In the material below, find the line containing "have hHm' : AEStronglyMeasurable" and the line containing "refine ⟨hVm.restrict, ?_⟩", then reproduce exactly both of them and every line between, and nothing else.

[Data listing]
═══
/-- **PROFILE LOCAL ENERGY EQUALITY of exactly self-similar members** (crux hypotheses verbatim + exact
self-similarity, `0 < ρ < 1`, `γ = 1/(2+ρ)`): for every test function `σ`,
`(2 − 5γ)∫σ|V|² = ∫(|V|²+2P)⟪V,∇σ⟫ + γ∫|V|²⟪y,∇σ⟫`. [folklore] -/
theorem selfSimilar_profile_local_energy_equality {ρ : ℝ} (hρ : 0 < ρ) (hρ1 : ρ < 1)
    {u : ℝ → EuclideanSpace ℝ (Fin 3) → EuclideanSpace ℝ (Fin 3)} {p : ℝ → EuclideanSpace ℝ (Fin 3) → ℝ}
    {H : ℝ → EuclideanSpace ℝ (Fin 3) → EuclideanSpace ℝ (Fin 3) →L[ℝ] EuclideanSpace ℝ (Fin 3)} {c : ℝ≥0}
    (hsw : IsSuitableWeakSolutionOn (slab (EuclideanSpace ℝ (Fin 3)) (Iio 0) isOpen_Iio) 0 0 u p)
    (hH : HasWeakSpatialGradientOn (slab (EuclideanSpace ℝ (Fin 3)) (Iio 0) isOpen_Iio) u H)
    (hgauge : ∀ a : ℝ, 0 < a →
      ENNReal.ofReal (a ^ (2 * ρ)) * cknA a (0 : ℝ × EuclideanSpace ℝ (Fin 3)) u +
          ENNReal.ofReal (a ^ ρ) * cknE a (0 : ℝ × EuclideanSpace ℝ (Fin 3)) H +
        ENNReal.ofReal (a ^ (2 * ρ)) * cknD a (0 : ℝ × EuclideanSpace ℝ (Fin 3)) p ≤ (c : ℝ≥0∞))
    {V : EuclideanSpace ℝ (Fin 3) → EuclideanSpace ℝ (Fin 3)} {P : EuclideanSpace ℝ (Fin 3) → ℝ}
    (hu : ∀ τ : ℝ, τ < 0 → u τ = selfSimilarCollapse (1 / (2 + ρ)) 0 V τ)
    (hp : ∀ τ : ℝ, τ < 0 → p τ = selfSimilarCollapsePressure (1 / (2 + ρ)) 0 P τ)
    {σ : EuclideanSpace ℝ (Fin 3) → ℝ} (hσ : IsTestFunctionOn (⊤ : Opens (EuclideanSpace ℝ (Fin 3))) σ) :
    (2 - 5 * (1 / (2 + ρ))) * ∫ x, σ x * ‖V x‖ ^ 2 =
      (∫ x, (‖V x‖ ^ 2 + 2 * P x) * ⟪V x, gradient σ x⟫) +
        (1 / (2 + ρ)) * ∫ x, ‖V x‖ ^ 2 * ⟪x, gradient σ x⟫ := by
  -- the three gauges separately
  have hA : ∀ a : ℝ, 0 < a → ENNReal.ofReal (a ^ (2 * ρ)) *
      cknA a (0 : ℝ × EuclideanSpace ℝ (Fin 3)) u ≤ (c : ℝ≥0∞) :=
    fun a ha => le_trans (le_trans le_self_add le_self_add) (hgauge a ha)
  have hE : ∀ a : ℝ, 0 < a → ENNReal.ofReal (a ^ ρ) *
      cknE a (0 : ℝ × EuclideanSpace ℝ (Fin 3)) H ≤ (c : ℝ≥0∞) :=
    fun a ha => le_trans (le_trans le_add_self le_self_add) (hgauge a ha)
  have hD : ∀ a : ℝ, 0 < a → ENNReal.ofReal (a ^ (2 * ρ)) *
      cknD a (0 : ℝ × EuclideanSpace ℝ (Fin 3)) p ≤ (c : ℝ≥0∞) :=
    fun a ha => le_trans le_add_self (hgauge a ha)
  -- measurability of `u`, `p`, `H` on the slab (class)
  have hum : AEStronglyMeasurable (uncurry u)
      (volume.restrict (Iio (0 : ℝ) ×ˢ (univ : Set (EuclideanSpace ℝ (Fin 3))))) := by
    have := hH.locallyIntegrableOn.aestronglyMeasurable
    simpa [slab] using this
  have hpm : AEStronglyMeasurable (uncurry p)
      (volume.restrict (Iio (0 : ℝ) ×ˢ (univ : Set (EuclideanSpace ℝ (Fin 3))))) := by
    have := hsw.distributional.2.2.1.aestronglyMeasurable
    simpa [slab] using this
  have hHm : AEStronglyMeasurable (uncurry H)
      (volume.restrict (Iio (0 : ℝ) ×ˢ (univ : Set (EuclideanSpace ℝ (Fin 3))))) := by
    have := hH.locallyIntegrableOn_grad.aestronglyMeasurable
    simpa [slab] using this
  have hVm := aestronglyMeasurable_profile hum hu
  have hPm := aestronglyMeasurable_pressureProfile hpm hp
  -- the profile gradient and the self-similar representative of `H`
  obtain ⟨G, hGm, hVG, hHae⟩ := exists_profileGradient_ae hH hu
  set Hss : ℝ → EuclideanSpace ℝ (Fin 3) → EuclideanSpace ℝ (Fin 3) →L[ℝ] EuclideanSpace ℝ (Fin 3) :=
    fun τ x => (-τ) ^ (-1 : ℝ) • G ((-τ) ^ (-(1 / (2 + ρ))) • x) with hHss
  have hHssm' : AEStronglyMeasurable (uncurry Hss)
      (((volume : Measure ℝ).restrict (Iio (0 : ℝ))).prod (volume : Measure (EuclideanSpace ℝ (Fin 3)))) := by
    have h1 : AEStronglyMeasurable (fun z : ℝ × EuclideanSpace ℝ (Fin 3) => G ((-z.1) ^ (-(1 / (2 + ρ))) • z.2))
        (((volume : Measure ℝ).restrict (Iio (0 : ℝ))).prod (volume : Measure (EuclideanSpace ℝ (Fin 3)))) :=
      hGm.comp_quasiMeasurePreserving (quasiMeasurePreserving_selfSimilarDilation (1 / (2 + ρ)))
    have h2 : AEStronglyMeasurable (fun z : ℝ × EuclideanSpace ℝ (Fin 3) => (-z.1) ^ (-1 : ℝ))
        (((volume : Measure ℝ).restrict (Iio (0 : ℝ))).prod (volume : Measure (EuclideanSpace ℝ (Fin 3)))) :=
      (measurable_fst.neg.pow_const _).aestronglyMeasurable
    exact h2.smul h1
  have hHm' : AEStronglyMeasurable (uncurry H)
      (((volume : Measure ℝ).restrict (Iio (0 : ℝ))).prod (volume : Measure (EuclideanSpace ℝ (Fin 3)))) := by
    rw [Measure.volume_eq_prod, ← Measure.prod_restrict, Measure.restrict_univ] at hHm
    exact hHm
  have hprod' : uncurry H =ᵐ[((volume : Measure ℝ).restrict (Iio (0 : ℝ))).prod
      (volume : Measure (EuclideanSpace ℝ (Fin 3)))] uncurry Hss :=
    ae_eq_prod_of_ae_ae_eq hHm' hHssm' hHae
  have hprod : uncurry H =ᵐ[volume.restrict (Iio (0 : ℝ) ×ˢ (univ : Set (EuclideanSpace ℝ (Fin 3))))]
      uncurry Hss := by
    rw [Measure.volume_eq_prod, ← Measure.prod_restrict, Measure.restrict_univ]
    exact hprod'
  have hHssm : AEStronglyMeasurable (uncurry Hss)
      (volume.restrict (Iio (0 : ℝ) ×ˢ (univ : Set (EuclideanSpace ℝ (Fin 3))))) := by
    rw [Measure.volume_eq_prod, ← Measure.prod_restrict, Measure.restrict_univ]
    exact hHssm'
  -- the `E`-gauge passes to the representative
  have hEss : ∀ a : ℝ, 0 < a → ENNReal.ofReal (a ^ ρ) *
      cknE a (0 : ℝ × EuclideanSpace ℝ (Fin 3)) Hss ≤ (c : ℝ≥0∞) := by
    intro a ha
    have := cknE_congr_ae_slab hprod a 0
    rw [show ((0 : ℝ), (0 : EuclideanSpace ℝ (Fin 3))) = (0 : ℝ × EuclideanSpace ℝ (Fin 3)) from rfl] at this
    rw [← this]
    exact hE a ha
  -- ### the profile-side data
  have hgrowth := profile_energy_growth_of_gaugeA hρ hu hA
  have hEprof := profile_gradient_weight_of_gaugeE hρ hρ1 hHssm (fun τ _ => rfl) hEss
  have hDprof := profile_pressure_weight_of_gaugeD hρ hρ1 hpm hp hD
  -- local integrability of `V`
  have hVloc : LocallyIntegrable V volume := locallyIntegrableOn_univ.1 (by
    simpa only [Opens.coe_top] using hVG.locallyIntegrableOn)
  have hγdef : (1 : ℝ) / (2 + ρ) = 1 / (2 + ρ) := rfl
  -- ### profile-side integrability on balls (positive radius)
  have hballR : ∀ r : ℝ, ∃ R : ℝ, 0 < R ∧ ball (0 : EuclideanSpace ℝ (Fin 3)) r ⊆ ball 0 R := fun r =>
    ⟨max r 1, lt_of_lt_of_le one_pos (le_max_right _ _), ball_subset_ball (le_max_left _ _)⟩
  -- `V ∈ L²(B_R)`
  have hV2R : ∀ R : ℝ, 0 < R → MemLp V 2 (volume.restrict (ball (0 : EuclideanSpace ℝ (Fin 3)) R)) := by
    intro R hR
    have hlt : ∫⁻ y in ball (0 : EuclideanSpace ℝ (Fin 3)) R, ‖V y‖ₑ ^ 2 < ⊤ :=
      lt_of_le_of_lt (hgrowth R hR) (ENNReal.mul_lt_top ENNReal.coe_lt_top ENNReal.ofReal_lt_top)
    refine ⟨hVm.restrict, ?_⟩
    have h2 : ∫⁻ y in ball (0 : EuclideanSpace ℝ (Fin 3)) R, ‖V y‖ₑ ^ (2 : ℝ) =
        eLpNorm V 2 (volume.restrict (ball (0 : EuclideanSpace ℝ (Fin 3)) R)) ^ (2 : ℝ) :=
      lintegral_enorm_sq_eq_eLpNorm_sq V
    have hlt' : eLpNorm V 2 (volume.restrict (ball (0 : EuclideanSpace ℝ (Fin 3)) R)) ^ (2 : ℝ) < ⊤ := by
      rw [← h2]
      have e : (fun y => ‖V y‖ₑ ^ (2 : ℝ)) = fun y => ‖V y‖ₑ ^ 2 := funext fun y => ENNReal.rpow_two _
      rw [e]; exact hlt
    by_contra htop
    rw [not_lt, top_le_iff] at htop
    rw [htop, ENNReal.top_rpow_of_pos (by norm_num)] at hlt'
    exact lt_irrefl _ hlt'
  -- `∫_{B_R} |G|²_F < ∞`
  have hGfrobR : ∀ R : ℝ, 0 < R →
      ∫⁻ y in ball (0 : EuclideanSpace ℝ (Fin 3)) R, ENNReal.ofReal (frobeniusNormSq (G y)) < ⊤ := by
    intro R hR
    have hw : ∀ y ∈ ball (0 : EuclideanSpace ℝ (Fin 3)) R, y ≠ 0 →
        ENNReal.ofReal (R ^ (ρ - 1)) ≤ ENNReal.ofReal (‖y‖ ^ (ρ - 1)) := by
      intro y hy hy0
      refine ENNReal.ofReal_le_ofReal ?_
      rw [mem_ball, dist_zero_right] at hy
      exact Real.rpow_le_rpow_of_nonpos (norm_pos_iff.2 hy0) hy.le (by linarith)
    have hRpow : 0 < R ^ (ρ - 1) := Real.rpow_pos_of_pos hR _
    have hae : ∀ᵐ y ∂(volume.restrict (ball (0 : EuclideanSpace ℝ (Fin 3)) R)),
        ENNReal.ofReal (frobeniusNormSq (G y)) * ENNReal.ofReal (R ^ (ρ - 1)) ≤
          ENNReal.ofReal (frobeniusNormSq (G y)) * ENNReal.ofReal (‖y‖ ^ (ρ - 1)) := by
      have h0 : ∀ᵐ y ∂(volume.restrict (ball (0 : EuclideanSpace ℝ (Fin 3)) R)), y ≠ (0 : EuclideanSpace ℝ (Fin 3)) := by
        have : (volume.restrict (ball (0 : EuclideanSpace ℝ (Fin 3)) R)) {0} = 0 :=
          le_antisymm ((Measure.restrict_apply_le _ _).trans (by rw [measure_singleton])) bot_le
        exact measure_eq_zero_iff_ae_notMem.1 this
      filter_upwards [ae_restrict_mem measurableSet_ball, h0] with y hy hy0
      exact mul_le_mul_right (hw y hy hy0) _
    have h1 : (∫⁻ y in ball (0 : EuclideanSpace ℝ (Fin 3)) R, ENNReal.ofReal (frobeniusNormSq (G y))) *
        ENNReal.ofReal (R ^ (ρ - 1)) ≤ ENNReal.ofReal ((1 - ρ) / (2 + ρ)) * (c : ℝ≥0∞) := by
      rw [← lintegral_mul_const' _ _ ENNReal.ofReal_ne_top]
      calc ∫⁻ y in ball (0 : EuclideanSpace ℝ (Fin 3)) R, ENNReal.ofReal (frobeniusNormSq (G y)) * ENNReal.ofReal (R ^ (ρ - 1))
          ≤ ∫⁻ y in ball (0 : EuclideanSpace ℝ (Fin 3)) R, ENNReal.ofReal (frobeniusNormSq (G y)) * ENNReal.ofReal (‖y‖ ^ (ρ - 1)) :=
            lintegral_mono_ae hae
        _ ≤ ∫⁻ y, ENNReal.ofReal (frobeniusNormSq (G y)) * ENNReal.ofReal (‖y‖ ^ (ρ - 1)) :=
            lintegral_mono' Measure.restrict_le_self le_rfl
        _ ≤ _ := hEprof
    have hfin : ENNReal.ofReal ((1 - ρ) / (2 + ρ)) * (c : ℝ≥0∞) < ⊤ :=
      ENNReal.mul_lt_top ENNReal.ofReal_lt_top ENNReal.coe_lt_top
    have hne : ENNReal.ofReal (R ^ (ρ - 1)) ≠ 0 := by
      rw [ENNReal.ofReal_ne_zero_iff]; exact hRpow
    by_contra htop
    rw [not_lt, top_le_iff] at htop
    rw [htop, ENNReal.top_mul hne] at h1
    exact absurd (hfin.trans_le h1) (lt_irrefl _)
  -- `G ∈ L²(B_R)`
  have hG2R : ∀ R : ℝ, 0 < R → MemLp G 2 (volume.restrict (ball (0 : EuclideanSpace ℝ (Fin 3)) R)) := by
    intro R hR
    refine ⟨hGm.restrict, ?_⟩
    exact lt_of_le_of_lt (eLpNorm_two_le_lintegral_frobeniusNormSq_rpow _ G)
      (ENNReal.rpow_lt_top_of_nonneg (by norm_num) (hGfrobR R hR).ne)
  -- `P ∈ L^{3/2}(B_R)`
  have hP32R : ∀ R : ℝ, 0 < R → MemLp P (3 / 2 : ℝ≥0∞) (volume.restrict (ball (0 : EuclideanSpace ℝ (Fin 3)) R)) := by
    intro R hR
    have hw : ∀ y ∈ ball (0 : EuclideanSpace ℝ (Fin 3)) R, y ≠ 0 →
        ENNReal.ofReal (R ^ (2 * ρ - 2)) ≤ ENNReal.ofReal (‖y‖ ^ (2 * ρ - 2)) := by
      intro y hy hy0
      refine ENNReal.ofReal_le_ofReal ?_
      rw [mem_ball, dist_zero_right] at hy
      exact Real.rpow_le_rpow_of_nonpos (norm_pos_iff.2 hy0) hy.le (by linarith)
    have hRpow : 0 < R ^ (2 * ρ - 2) := Real.rpow_pos_of_pos hR _
    have hae : ∀ᵐ y ∂(volume.restrict (ball (0 : EuclideanSpace ℝ (Fin 3)) R)),
        ‖P y‖ₑ ^ (3 / 2 : ℝ) * ENNReal.ofReal (R ^ (2 * ρ - 2)) ≤
          ‖P y‖ₑ ^ (3 / 2 : ℝ) * ENNReal.ofReal (‖y‖ ^ (2 * ρ - 2)) := by
      have h0 : ∀ᵐ y ∂(volume.restrict (ball (0 : EuclideanSpace ℝ (Fin 3)) R)), y ≠ (0 : EuclideanSpace ℝ (Fin 3)) := by
        have : (volume.restrict (ball (0 : EuclideanSpace ℝ (Fin 3)) R)) {0} = 0 :=
          le_antisymm ((Measure.restrict_apply_le _ _).trans (by rw [measure_singleton])) bot_le
        exact measure_eq_zero_iff_ae_notMem.1 this
      filter_upwards [ae_restrict_mem measurableSet_ball, h0] with y hy hy0
      exact mul_le_mul_right (hw y hy hy0) _
    have h1 : (∫⁻ y in ball (0 : EuclideanSpace ℝ (Fin 3)) R, ‖P y‖ₑ ^ (3 / 2 : ℝ)) *
        ENNReal.ofReal (R ^ (2 * ρ - 2)) ≤ ENNReal.ofReal ((2 - 2 * ρ) / (2 + ρ)) * (c : ℝ≥0∞) := by
      rw [← lintegral_mul_const' _ _ ENNReal.ofReal_ne_top]
      calc ∫⁻ y in ball (0 : EuclideanSpace ℝ (Fin 3)) R, ‖P y‖ₑ ^ (3 / 2 : ℝ) * ENNReal.ofReal (R ^ (2 * ρ - 2))
          ≤ ∫⁻ y in ball (0 : EuclideanSpace ℝ (Fin 3)) R, ‖P y‖ₑ ^ (3 / 2 : ℝ) * ENNReal.ofReal (‖y‖ ^ (2 * ρ - 2)) :=
            lintegral_mono_ae hae
        _ ≤ ∫⁻ y, ‖P y‖ₑ ^ (3 / 2 : ℝ) * ENNReal.ofReal (‖y‖ ^ (2 * ρ - 2)) :=
            lintegral_mono' Measure.restrict_le_self le_rfl
        _ ≤ _ := hDprof
    have hfin : ENNReal.ofReal ((2 - 2 * ρ) / (2 + ρ)) * (c : ℝ≥0∞) < ⊤ :=
      ENNReal.mul_lt_top ENNReal.ofReal_lt_top ENNReal.coe_lt_top
    have hne : ENNReal.ofReal (R ^ (2 * ρ - 2)) ≠ 0 := by
      rw [ENNReal.ofReal_ne_zero_iff]; exact hRpow
    have hlt : ∫⁻ y in ball (0 : EuclideanSpace ℝ (Fin 3)) R, ‖P y‖ₑ ^ (3 / 2 : ℝ) < ⊤ := by
      by_contra htop
      rw [not_lt, top_le_iff] at htop
      rw [htop, ENNReal.top_mul hne] at h1
      exact absurd (hfin.trans_le h1) (lt_irrefl _)
    refine ⟨hPm.restrict, ?_⟩
    rw [eLpNorm_eq_lintegral_rpow_enorm_toReal (by
        exact (ENNReal.div_pos (by norm_num) (by norm_num)).ne') (ENNReal.div_ne_top (by norm_num) (by norm_num))]
    have hr : ((3 / 2 : ℝ≥0∞)).toReal = 3 / 2 := by
      rw [ENNReal.toReal_div, ENNReal.toReal_ofNat, ENNReal.toReal_ofNat]
    rw [hr]
    exact ENNReal.rpow_lt_top_of_nonneg (by norm_num) hlt.ne
  -- `V ∈ L⁶(B_R)` (local Sobolev embedding)
  have hV6R : ∀ R : ℝ, 0 < R → MemLp V 6 (volume.restrict (ball (0 : EuclideanSpace ℝ (Fin 3)) R)) := by
    intro R hR
    obtain ⟨C, hC⟩ := exists_eLpNorm_six_le_ball (E := EuclideanSpace ℝ (Fin 3)) finrank_euclideanSpace_fin
      (0 : EuclideanSpace ℝ (Fin 3)) R
    have hVGball : HasWeakFDerivOn (⟨ball (0 : EuclideanSpace ℝ (Fin 3)) R, isOpen_ball⟩ :
        Opens (EuclideanSpace ℝ (Fin 3))) volume V G := HasWeakFDerivOn.mono_set_holds hVG le_top
    have h := hC V G hVGball (hV2R R hR).eLpNorm_ne_top
    refine ⟨hVm.restrict, lt_of_le_of_lt h ?_⟩
    refine ENNReal.mul_lt_top ENNReal.coe_lt_top (ENNReal.add_lt_top.2 ⟨(hV2R R hR).eLpNorm_lt_top, ?_⟩)
    exact ENNReal.rpow_lt_top_of_nonneg (by norm_num) (hGfrobR R hR).ne
  -- all radii
  have hV6 : ∀ r : ℝ, MemLp V 6 (volume.restrict (ball (0 : EuclideanSpace ℝ (Fin 3)) r)) := fun r => by
    obtain ⟨R, hR, hsub⟩ := hballR r
    exact (hV6R R hR).mono_measure (Measure.restrict_mono hsub le_rfl)
  have hG2 : ∀ r : ℝ, MemLp G 2 (volume.restrict (ball (0 : EuclideanSpace ℝ (Fin 3)) r)) := fun r => by
    obtain ⟨R, hR, hsub⟩ := hballR r
    exact (hG2R R hR).mono_measure (Measure.restrict_mono hsub le_rfl)
  have hP32 : ∀ r : ℝ, MemLp P (3 / 2 : ℝ≥0∞) (volume.restrict (ball (0 : EuclideanSpace ℝ (Fin 3)) r)) := fun r => by
    obtain ⟨R, hR, hsub⟩ := hballR r
    exact (hP32R R hR).mono_measure (Measure.restrict_mono hsub le_rfl)
  -- local integrability of `|V|²` and `P`
  have hV2loc : LocallyIntegrable (fun y => ‖V y‖ ^ 2) volume := by
    refine (locallyIntegrable_iff).2 fun K hK => ?_
    obtain ⟨r, hr⟩ := hK.isBounded.subset_ball (0 : EuclideanSpace ℝ (Fin 3))
    obtain ⟨R, hR, hsub⟩ := hballR r
    have h := (hV2R R hR).integrable_norm_pow two_ne_zero
    exact IntegrableOn.mono_set (show IntegrableOn (fun y => ‖V y‖ ^ 2) (ball 0 R) volume from h) (hr.trans hsub)
  have hPloc : LocallyIntegrable P volume := by
    refine (locallyIntegrable_iff).2 fun K hK => ?_
    obtain ⟨r, hr⟩ := hK.isBounded.subset_ball (0 : EuclideanSpace ℝ (Fin 3))
    obtain ⟨R, hR, hsub⟩ := hballR r
    haveI : IsFiniteMeasure ((volume : Measure (EuclideanSpace ℝ (Fin 3))).restrict (ball (0 : EuclideanSpace ℝ (Fin 3)) R)) :=
      isFiniteMeasure_restrict.2 measure_ball_lt_top.ne
    have h : IntegrableOn P (ball (0 : EuclideanSpace ℝ (Fin 3)) R) volume :=
      memLp_one_iff_integrable.1 ((hP32R R hR).mono_exponent (by
        rw [ENNReal.le_div_iff_mul_le (Or.inl (by norm_num)) (Or.inl (by norm_num))]; norm_num))
    exact h.mono_set (hr.trans hsub)
  -- ### the weak profile equation and divergence-freeness (the Euler identity)
  have heq := fun (ψ : EuclideanSpace ℝ (Fin 3) → EuclideanSpace ℝ (Fin 3))
      (hψ : IsTestFunctionOn (⊤ : Opens (EuclideanSpace ℝ (Fin 3))) ψ) =>
    ProfileEquation.weak_profile_equation hsw.distributional hu hp hVloc hV2loc hPloc hψ
  have hdiv := ProfileEquation.profile_isWeaklyDivFree hsw.distributional hu hVloc
  -- ### velocity testing
  exact ProfileEnergy.profile_local_energy_equality hVG hV6 hG2 hPm hP32 hdiv heq hσ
═══
[Exercise output]
  have hHm' : AEStronglyMeasurable (uncurry H)
      (((volume : Measure ℝ).restrict (Iio (0 : ℝ))).prod (volume : Measure (EuclideanSpace ℝ (Fin 3)))) := by
    rw [Measure.volume_eq_prod, ← Measure.prod_restrict, Measure.restrict_univ] at hHm
    exact hHm
  have hprod' : uncurry H =ᵐ[((volume : Measure ℝ).restrict (Iio (0 : ℝ))).prod
      (volume : Measure (EuclideanSpace ℝ (Fin 3)))] uncurry Hss :=
    ae_eq_prod_of_ae_ae_eq hHm' hHssm' hHae
  have hprod : uncurry H =ᵐ[volume.restrict (Iio (0 : ℝ) ×ˢ (univ : Set (EuclideanSpace ℝ (Fin 3))))]
      uncurry Hss := by
    rw [Measure.volume_eq_prod, ← Measure.prod_restrict, Measure.restrict_univ]
    exact hprod'
  have hHssm : AEStronglyMeasurable (uncurry Hss)
      (volume.restrict (Iio (0 : ℝ) ×ˢ (univ : Set (EuclideanSpace ℝ (Fin 3))))) := by
    rw [Measure.volume_eq_prod, ← Measure.prod_restrict, Measure.restrict_univ]
    exact hHssm'
  -- the `E`-gauge passes to the representative
  have hEss : ∀ a : ℝ, 0 < a → ENNReal.ofReal (a ^ ρ) *
      cknE a (0 : ℝ × EuclideanSpace ℝ (Fin 3)) Hss ≤ (c : ℝ≥0∞) := by
    intro a ha
    have := cknE_congr_ae_slab hprod a 0
    rw [show ((0 : ℝ), (0 : EuclideanSpace ℝ (Fin 3))) = (0 : ℝ × EuclideanSpace ℝ (Fin 3)) from rfl] at this
    rw [← this]
    exact hE a ha
  -- ### the profile-side data
  have hgrowth := profile_energy_growth_of_gaugeA hρ hu hA
  have hEprof := profile_gradient_weight_of_gaugeE hρ hρ1 hHssm (fun τ _ => rfl) hEss
  have hDprof := profile_pressure_weight_of_gaugeD hρ hρ1 hpm hp hD
  -- local integrability of `V`
  have hVloc : LocallyIntegrable V volume := locallyIntegrableOn_univ.1 (by
    simpa only [Opens.coe_top] using hVG.locallyIntegrableOn)
  have hγdef : (1 : ℝ) / (2 + ρ) = 1 / (2 + ρ) := rfl
  -- ### profile-side integrability on balls (positive radius)
  have hballR : ∀ r : ℝ, ∃ R : ℝ, 0 < R ∧ ball (0 : EuclideanSpace ℝ (Fin 3)) r ⊆ ball 0 R := fun r =>
    ⟨max r 1, lt_of_lt_of_le one_pos (le_max_right _ _), ball_subset_ball (le_max_left _ _)⟩
  -- `V ∈ L²(B_R)`
  have hV2R : ∀ R : ℝ, 0 < R → MemLp V 2 (volume.restrict (ball (0 : EuclideanSpace ℝ (Fin 3)) R)) := by
    intro R hR
    have hlt : ∫⁻ y in ball (0 : EuclideanSpace ℝ (Fin 3)) R, ‖V y‖ₑ ^ 2 < ⊤ :=
      lt_of_le_of_lt (hgrowth R hR) (ENNReal.mul_lt_top ENNReal.coe_lt_top ENNReal.ofReal_lt_top)
    refine ⟨hVm.restrict, ?_⟩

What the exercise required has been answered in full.